[Opening Provided records section]
/-
Copyright (c) 2026 the pub-hodgecm-mathlib formalisation cell (harness21).  Prover seat hodgecm-mathlib-K2E4-p23 (g2), Track B ∕ K2-LIT, h413 =
`stmt-HodgeConjecture-24833`, ENGINE E1, 5Res campaign, deal (113)∕hmc of K2E1-plan (g6), continued by K2E1-plan (g7) (126) «(113)(iii) =, then hmc second half»:
hmc SECOND HALF, part 1 — THE AVERAGING TRICK (analysis-free, every adelic group datum).
-/
import Literature.NumberTheory.Automorphic.AutomorphicSpectrum     -- ★ `AdelicGroupData.rightRegular`, `rightRegular_apply_coeFn`, `L2`
import Mathlib.MeasureTheory.Integral.Prod
import Mathlib.MeasureTheory.Function.L2Space
import Mathlib.MeasureTheory.Integral.IntervalIntegral.Basic
import Mathlib.Analysis.SpecialFunctions.Exp
import HarnessLib

/-!
# K2·E1 — `K2E1ArchTorusMatrixCoeffFromCircleAverage`: A CIRCLE-AVERAGE EIGEN-IDENTITY FOR A FUNCTION ON THE AUTOMORPHIC QUOTIENT GIVES THE MATRIX COEFFICIENT
# `⟪R(t)ψ, ψ⟫ = Φ(a)·‖ψ‖²` OF THE RIGHT REGULAR REPRESENTATION (hmc second half, part 1: the averaging trick)

Track B ∕ K2-LIT, crux h413 = `stmt-HodgeConjecture-24833`, route of record `HCCMUnconditional`; cell `hodgecm-mathlib`, squad K2, ENGINE E1 (5Res campaign, ARCH-UNITARITY leg).
Prover seat `hodgecm-mathlib-K2E4-p23` (g2).  THEOREMS ONLY (no `def`, no `instance`, no notation, no named-fact hypothesis, no `sorry`); lane `--supports stmt-HodgeConjecture-24833
--as helper` (count-neutral).  CLOSES NO SOCKET.

SETTING (★ `AutomorphicSpectrum` conventions): `𝒢` ANY adelic group datum over a number field `K`, `X = 𝒢.automorphicQuotient = G(𝔸)∕(A_G G(K))` (LEFT cosets, left action),
`μ` a `G(𝔸)`-invariant finite measure on `X`, `L2 = Lp ℂ 2 μ`, `R = 𝒢.rightRegular μ` with `(R g ψ)(x) = ψ(g⁻¹ • x)` a.e. (★ `rightRegular_apply_coeFn`); Mathlib's inner product on `L²` is
conjugate-linear in the FIRST slot (`⟪f, g⟫ = ∫ conj f · g`).

THE THEOREM (`inner_rightRegular_eq_of_circleAverage`).  Let `Ψ : X → ℂ` be measurable and square-integrable, `ψ := Ψ` in `L²`; `k : ℝ → G(𝔸)` continuous (the circle `θ ↦ k_w(θ)`),
`t ∈ G(𝔸)` (the torus element), `q ∈ ℤ`, `Φa ∈ ℂ`, with the two letters
* (KΨ) `Ψ((k θ)⁻¹ • x) = e^{iqθ}·Ψ(x)` for all `x`, `θ` (right `K_w`-type along the circle, in `X`-language), and
* (AV) `(2π)⁻¹ ∫₀^{2π} e^{−iqθ}·Ψ((t·(k θ)⁻¹) • x) dθ = Φa·Ψ(x)` for all `x` (the circle-average eigen-identity — for the E1 consumer: the residue of ★ (113)(iii)
  `circleAverage_torusAt_eisensteinSeriesU_eq_archTorusCoeff_mul` continued in `z`, read through the dictionary `F(y·g) ↔ Ψ(g⁻¹ • x)`, `y = x̃⁻¹`).
THEN **`⟪R(t)ψ, ψ⟫ = Φa·‖ψ‖²`** — the letter `hmc` of ★ F3∕F2b `arch_unitarity_of_rightRegular_matrixCoeff` at the torus element `t = t_w(a)`.
PROOF (the averaging trick).  `⟪R(t)ψ, ψ⟫ = ∫ conj Ψ(t⁻¹•x)·Ψ(x) dμ = ∫ conj Ψ(x)·Ψ(t•x) dμ =: C` (invariance of `μ` under `t`); for every `θ`, invariance under `(kθ)⁻¹` and (KΨ) give
`C = e^{−iqθ} ∫ conj Ψ(x)·Ψ((t(kθ)⁻¹)•x) dμ` (§1); integrate `θ` over `(0, 2π]` and swap (Fubini on `(0,2π] × X`; the integrand is dominated by `|Ψ(x)|² + |Ψ((t(kθ)⁻¹)•x)|²`, integrable on the
product because the shear `(θ, x) ↦ (θ, (t(kθ)⁻¹)•x)` preserves `dθ ⊗ μ` — Mathlib `MeasurePreserving.skew_product`, §2): `2π·C = ∫ conj Ψ(x)·(2π·Φa·Ψ(x)) dμ = 2π·Φa·‖ψ‖²` by (AV) (§3).
HONEST LABEL: HC_CM is proved only modulo the 7 printed citations (2 remaining named inputs: hLiu418 = `stmt-HodgeConjecture-24832`, h413 = `stmt-HodgeConjecture-24833`) until rung 0
closes; this file asserts no named fact and closes no socket; count-neutral.  Part 2 (the residue transfer producing (AV) for the residual form) is a separate file.

## References
* [Folland1995] G. B. Folland, *A Course in Abstract Harmonic Analysis* (1995), §3.1, §3.3 (matrix coefficients of unitary representations).
* [MoeglinWaldspurger1995] C. Mœglin, J.-L. Waldspurger, *Spectral decomposition and Eisenstein series* (1995), IV.3, V.3.13.
* [Knapp1986] A. W. Knapp, *Representation Theory of Semisimple Groups* (1986), VII §1 (`K`-isotypic matrix coefficients as circle averages).
-/

set_option autoImplicit false
-- the mandated namespace repeats the single-problem summit's segment (`HodgeConjecture.HodgeConjecture`)
set_option linter.dupNamespace false

noncomputable section

open MeasureTheory Set
open scoped ComplexConjugate Real InnerProductSpace
open Literature.NumberTheory.Automorphic

namespace Summit.HodgeConjecture.HodgeConjecture.Cruxes.H413.K2E1ArchTorusMatrixCoeffFromCircleAverage

universe u

variable {K : Type} [Field K] [NumberField K] (𝒢 : AdelicGroupData.{u} K)
  (μ : Measure 𝒢.automorphicQuotient) [SMulInvariantMeasure 𝒢.Adelic 𝒢.automorphicQuotient μ]

/-! ## §0 Scalars -/

/-- `conj (e^{iqθ}) = e^{−iqθ}` for `q ∈ ℤ`, `θ ∈ ℝ`. [folklore] -/
theorem conj_cexp_int_mul (q : ℤ) (θ : ℝ) : conj (Complex.exp ((q : ℂ) * θ * Complex.I)) = Complex.exp (-((q : ℂ) * θ * Complex.I)) := by
  rw [← Complex.exp_conj, map_mul, map_mul, map_intCast, Complex.conj_ofReal, Complex.conj_I]
  ring_nf

/-- `‖e^{−iqθ}‖ = 1`. [folklore] -/
theorem norm_cexp_neg_int_mul (q : ℤ) (θ : ℝ) : ‖Complex.exp (-((q : ℂ) * θ * Complex.I))‖ = 1 := by
  rw [show -((q : ℂ) * θ * Complex.I) = ((-(q * θ) : ℝ) : ℂ) * Complex.I by push_cast; ring, Complex.norm_exp_ofReal_mul_I]

/-! ## §1 The slice identity: `∫ conj Ψ · Ψ(t•·) = e^{−iqθ} ∫ conj Ψ · Ψ((t(kθ)⁻¹)•·)` -/

/-- **SLICE IDENTITY.**  For every `θ`: `∫ conj Ψ(x)·Ψ(t•x) dμ = e^{−iqθ}·∫ conj Ψ(x)·Ψ((t·(kθ)⁻¹)•x) dμ` (invariance of `μ` under `(kθ)⁻¹` and the letter (KΨ)). [cite: Folland1995, §3.1] -/
theorem integral_conj_mul_translate_eq (Ψ : 𝒢.automorphicQuotient → ℂ) (q : ℤ) (t : 𝒢.Adelic) (k : ℝ → 𝒢.Adelic)
    (hKΨ : ∀ (x : 𝒢.automorphicQuotient) (θ : ℝ), Ψ ((k θ)⁻¹ • x) = Complex.exp ((q : ℂ) * θ * Complex.I) * Ψ x) (θ : ℝ) :
    ∫ x, conj (Ψ x) * Ψ (t • x) ∂μ = Complex.exp (-((q : ℂ) * θ * Complex.I)) * ∫ x, conj (Ψ x) * Ψ ((t * (k θ)⁻¹) • x) ∂μ := by
  rw [← integral_smul_eq_self (μ := μ) (fun x => conj (Ψ x) * Ψ (t • x)) (g := (k θ)⁻¹), ← integral_const_mul]
  refine integral_congr_ae (Filter.Eventually.of_forall fun x => ?_)
  simp only
  rw [hKΨ, map_mul, conj_cexp_int_mul, mul_smul]
  ring

/-! ## §2 Joint measurability and integrability on `(0, 2π] × X` -/

section Product

variable [IsFiniteMeasure μ]

/-- The shear `(θ, x) ↦ (t·(kθ)⁻¹) • x` is jointly measurable (`k` continuous, the action jointly continuous). [folklore] -/
theorem measurable_shear (t : 𝒢.Adelic) {k : ℝ → 𝒢.Adelic} (hk : Continuous k) :
    Measurable fun p : ℝ × 𝒢.automorphicQuotient => (t * (k p.1)⁻¹) • p.2 :=
  ((continuous_const.mul ((hk.comp continuous_fst).inv)).smul continuous_snd).measurable

/-- The shear `(θ, x) ↦ (θ, (t·(kθ)⁻¹) • x)` preserves `ν ⊗ μ` for every s-finite `ν` on `ℝ` (Mathlib `MeasurePreserving.skew_product`, `μ` invariant). [folklore] -/
theorem measurePreserving_shear (ν : Measure ℝ) [SFinite ν] (t : 𝒢.Adelic) {k : ℝ → 𝒢.Adelic} (hk : Continuous k) :
    MeasurePreserving (fun p : ℝ × 𝒢.automorphicQuotient => (p.1, (t * (k p.1)⁻¹) • p.2)) (ν.prod μ) (ν.prod μ) :=
  (MeasurePreserving.id ν).skew_product (g := fun θ x => (t * (k θ)⁻¹) • x) (measurable_shear 𝒢 t hk)
    (Filter.Eventually.of_forall fun θ => MeasureTheory.map_smul (t * (k θ)⁻¹) μ)

/-- **INTEGRABILITY OF THE AVERAGING INTEGRAND ON `(0,2π] × X`**: `(θ, x) ↦ conj Ψ(x)·(e^{−iqθ}·Ψ((t(kθ)⁻¹)•x))` is integrable for `dθ|_(0,2π] ⊗ μ` when `Ψ ∈ L²(μ)` is measurable —
dominated by `|Ψ(x)|² + |Ψ((t(kθ)⁻¹)•x)|²`, the second summand integrable by the measure-preserving shear. [cite: Folland1995, §3.3] -/
theorem integrable_averagingIntegrand {Ψ : 𝒢.automorphicQuotient → ℂ} (hΨm : Measurable Ψ) (hΨ2 : MemLp Ψ 2 μ) (q : ℤ) (t : 𝒢.Adelic)
    {k : ℝ → 𝒢.Adelic} (hk : Continuous k) :
    Integrable (fun p : ℝ × 𝒢.automorphicQuotient => conj (Ψ p.2) * (Complex.exp (-((q : ℂ) * p.1 * Complex.I)) * Ψ ((t * (k p.1)⁻¹) • p.2)))
      ((volume.restrict (Ioc (0 : ℝ) (2 * π))).prod μ) := by
  set ν : Measure ℝ := volume.restrict (Ioc (0 : ℝ) (2 * π)) with hν
  haveI : IsFiniteMeasure ν := by rw [hν]; infer_instance
  have hS := measurable_shear 𝒢 t hk
  have hsq : Integrable (fun x => ‖Ψ x‖ ^ 2) μ := (memLp_two_iff_integrable_sq_norm hΨ2.1).1 hΨ2
  -- the two dominating summands
  have hB₁ : Integrable (fun p : ℝ × 𝒢.automorphicQuotient => ‖Ψ p.2‖ ^ 2) (ν.prod μ) := by
    simpa only [one_mul] using (integrable_const (1 : ℝ)).mul_prod hsq
  have hB₂ : Integrable (fun p : ℝ × 𝒢.automorphicQuotient => ‖Ψ ((t * (k p.1)⁻¹) • p.2)‖ ^ 2) (ν.prod μ) :=
    ((measurePreserving_shear 𝒢 μ ν t hk).integrable_comp hB₁.aestronglyMeasurable).2 hB₁
  -- measurability of the integrand
  have hGm : Measurable fun p : ℝ × 𝒢.automorphicQuotient =>
      conj (Ψ p.2) * (Complex.exp (-((q : ℂ) * p.1 * Complex.I)) * Ψ ((t * (k p.1)⁻¹) • p.2)) := by
    refine (Complex.continuous_conj.measurable.comp (hΨm.comp measurable_snd)).mul (Measurable.mul ?_ (hΨm.comp hS))
    exact (Complex.continuous_exp.comp ((continuous_const.mul (Complex.continuous_ofReal.comp continuous_fst)).mul continuous_const).neg).measurable
  refine Integrable.mono' (hB₁.add hB₂) hGm.aestronglyMeasurable (Filter.Eventually.of_forall fun p => ?_)
  rw [Pi.add_apply, norm_mul, norm_mul, norm_cexp_neg_int_mul, one_mul, RCLike.norm_conj]
  nlinarith [sq_nonneg (‖Ψ p.2‖ - ‖Ψ ((t * (k p.1)⁻¹) • p.2)‖), norm_nonneg (Ψ p.2), norm_nonneg (Ψ ((t * (k p.1)⁻¹) • p.2))]

end Product

/-! ## §3 The matrix coefficient -/

/-- `⟪R(t)ψ, ψ⟫ = ∫ conj Ψ(x)·Ψ(t•x) dμ` for `ψ = Ψ ∈ L²` (a.e. formula ★ `rightRegular_apply_coeFn`, invariance under `t`). [cite: Folland1995, §3.1] -/
theorem inner_rightRegular_toLp_eq_integral {Ψ : 𝒢.automorphicQuotient → ℂ} (hΨ2 : MemLp Ψ 2 μ) (t : 𝒢.Adelic) :
    ⟪𝒢.rightRegular μ t (hΨ2.toLp Ψ), hΨ2.toLp Ψ⟫_ℂ = ∫ x, conj (Ψ x) * Ψ (t • x) ∂μ := by
  have hF : ∫ x, conj (Ψ x) * Ψ (t • x) ∂μ = ∫ x, conj (Ψ (t⁻¹ • x)) * Ψ x ∂μ := by
    rw [← integral_smul_eq_self (μ := μ) (fun x => conj (Ψ (t⁻¹ • x)) * Ψ x) (g := t)]
    exact integral_congr_ae (Filter.Eventually.of_forall fun x => by simp only [inv_smul_smul])
  rw [MeasureTheory.L2.inner_def, hF]
  refine integral_congr_ae ?_
  have h1 := 𝒢.rightRegular_apply_coeFn μ t (hΨ2.toLp Ψ)
  have h2 : (fun x => (hΨ2.toLp Ψ : 𝒢.automorphicQuotient → ℂ) (t⁻¹ • x)) =ᵐ[μ] fun x => Ψ (t⁻¹ • x) :=
    (measurePreserving_smul t⁻¹ μ).quasiMeasurePreserving.ae_eq_comp hΨ2.coeFn_toLp
  filter_upwards [h1, h2, hΨ2.coeFn_toLp] with x hx1 hx2 hx3
  rw [RCLike.inner_apply', hx1, hx2, hx3]

omit [SMulInvariantMeasure 𝒢.Adelic 𝒢.automorphicQuotient μ] in
/-- `‖ψ‖² = ∫ conj Ψ·Ψ dμ` for `ψ = Ψ ∈ L²`. [folklore] -/
theorem norm_sq_toLp_eq_integral {Ψ : 𝒢.automorphicQuotient → ℂ} (hΨ2 : MemLp Ψ 2 μ) :
    (((‖hΨ2.toLp Ψ‖ ^ 2 : ℝ)) : ℂ) = ∫ x, conj (Ψ x) * Ψ x ∂μ := by
  rw [show (((‖hΨ2.toLp Ψ‖ ^ 2 : ℝ)) : ℂ) = ⟪hΨ2.toLp Ψ, hΨ2.toLp Ψ⟫_ℂ by rw [inner_self_eq_norm_sq_to_K]; norm_cast, MeasureTheory.L2.inner_def]
  refine integral_congr_ae ?_
  filter_upwards [hΨ2.coeFn_toLp] with x hx
  rw [RCLike.inner_apply', hx]

variable [IsFiniteMeasure μ]

/-- **THE AVERAGING TRICK: `⟪R(t)ψ, ψ⟫ = Φa·‖ψ‖²`** from the circle letters (KΨ) and (AV) — the `hmc` letter of ★ `arch_unitarity_of_rightRegular_matrixCoeff` at one torus element,
for every adelic group datum, every invariant finite measure, every measurable `Ψ ∈ L²`. [cite: Knapp1986, VII §1] [cite: Folland1995, §3.3] [cite: MoeglinWaldspurger1995, IV.3] -/
theorem inner_rightRegular_eq_of_circleAverage {Ψ : 𝒢.automorphicQuotient → ℂ} (hΨm : Measurable Ψ) (hΨ2 : MemLp Ψ 2 μ) (q : ℤ) (t : 𝒢.Adelic) (Φa : ℂ)
    {k : ℝ → 𝒢.Adelic} (hk : Continuous k)
    (hKΨ : ∀ (x : 𝒢.automorphicQuotient) (θ : ℝ), Ψ ((k θ)⁻¹ • x) = Complex.exp ((q : ℂ) * θ * Complex.I) * Ψ x)
    (hAV : ∀ x : 𝒢.automorphicQuotient,
      ((2 * π)⁻¹ : ℝ) • ∫ θ in (0 : ℝ)..2 * π, Complex.exp (-((q : ℂ) * θ * Complex.I)) * Ψ ((t * (k θ)⁻¹) • x) = Φa * Ψ x) :
    ⟪𝒢.rightRegular μ t (hΨ2.toLp Ψ), hΨ2.toLp Ψ⟫_ℂ = Φa * (((‖hΨ2.toLp Ψ‖ ^ 2 : ℝ)) : ℂ) := by
  rw [inner_rightRegular_toLp_eq_integral, norm_sq_toLp_eq_integral]
  set C : ℂ := ∫ x, conj (Ψ x) * Ψ (t • x) ∂μ with hC
  have h2π : (0 : ℝ) ≤ 2 * π := by positivity
  -- Fubini on `(0, 2π] × X`
  have hint := integrable_averagingIntegrand 𝒢 μ hΨm hΨ2 q t hk
  have hswap := integral_integral_swap (f := fun (θ : ℝ) (x : 𝒢.automorphicQuotient) =>
    conj (Ψ x) * (Complex.exp (-((q : ℂ) * θ * Complex.I)) * Ψ ((t * (k θ)⁻¹) • x))) hint
  -- the `θ`-first iterated integral is `2π · C`
  have hL : (∫ θ in Ioc (0 : ℝ) (2 * π), ∫ x, conj (Ψ x) * (Complex.exp (-((q : ℂ) * θ * Complex.I)) * Ψ ((t * (k θ)⁻¹) • x)) ∂μ) = ((2 * π : ℝ) : ℂ) * C := by
    have hθ : ∀ θ : ℝ, (∫ x, conj (Ψ x) * (Complex.exp (-((q : ℂ) * θ * Complex.I)) * Ψ ((t * (k θ)⁻¹) • x)) ∂μ) = C := fun θ => by
      rw [hC, integral_conj_mul_translate_eq 𝒢 μ Ψ q t k hKΨ θ, ← integral_const_mul]
      exact integral_congr_ae (Filter.Eventually.of_forall fun x => by simp only; ring)
    simp_rw [hθ]
    rw [setIntegral_const, Real.volume_real_Ioc_of_le h2π, sub_zero, Complex.real_smul]
  -- the `x`-first iterated integral is `2π · Φa · ∫ conj Ψ Ψ`
  have hR : (∫ x, (∫ θ in Ioc (0 : ℝ) (2 * π), conj (Ψ x) * (Complex.exp (-((q : ℂ) * θ * Complex.I)) * Ψ ((t * (k θ)⁻¹) • x))) ∂μ) =
      ((2 * π : ℝ) : ℂ) * Φa * ∫ x, conj (Ψ x) * Ψ x ∂μ := by
    rw [mul_assoc, ← integral_const_mul, ← integral_const_mul]
    refine integral_congr_ae (Filter.Eventually.of_forall fun x => ?_)
    have hx := hAV x
    rw [intervalIntegral.integral_of_le h2π, Complex.real_smul] at hx
    have hx' : (∫ θ in Ioc (0 : ℝ) (2 * π), Complex.exp (-((q : ℂ) * θ * Complex.I)) * Ψ ((t * (k θ)⁻¹) • x)) = ((2 * π : ℝ) : ℂ) * (Φa * Ψ x) := by
      rw [← hx, ← mul_assoc, ← Complex.ofReal_mul, mul_inv_cancel₀ (by positivity : (2 * π : ℝ) ≠ 0), Complex.ofReal_one, one_mul]
    simp only
    rw [integral_const_mul, hx']
    ring
  rw [hL, hR] at hswap
  have h2π0 : ((2 * π : ℝ) : ℂ) ≠ 0 := Complex.ofReal_ne_zero.2 (by positivity)
  rw [mul_assoc] at hswap
  exact mul_left_cancel₀ h2π0 hswap

end Summit.HodgeConjecture.HodgeConjecture.Cruxes.H413.K2E1ArchTorusMatrixCoeffFromCircleAverage

end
[Closing Provided records section]
A verbatim transcription is required: the first line of the listing, the line containing "hmc SECOND HALF, part 1 —", and every line between them.

/-
Copyright (c) 2026 the pub-hodgecm-mathlib formalisation cell (harness21).  Prover seat hodgecm-mathlib-K2E4-p23 (g2), Track B ∕ K2-LIT, h413 =
`stmt-HodgeConjecture-24833`, ENGINE E1, 5Res campaign, deal (113)∕hmc of K2E1-plan (g6), continued by K2E1-plan (g7) (126) «(113)(iii) =, then hmc second half»:
hmc SECOND HALF, part 1 — THE AVERAGING TRICK (analysis-free, every adelic group datum).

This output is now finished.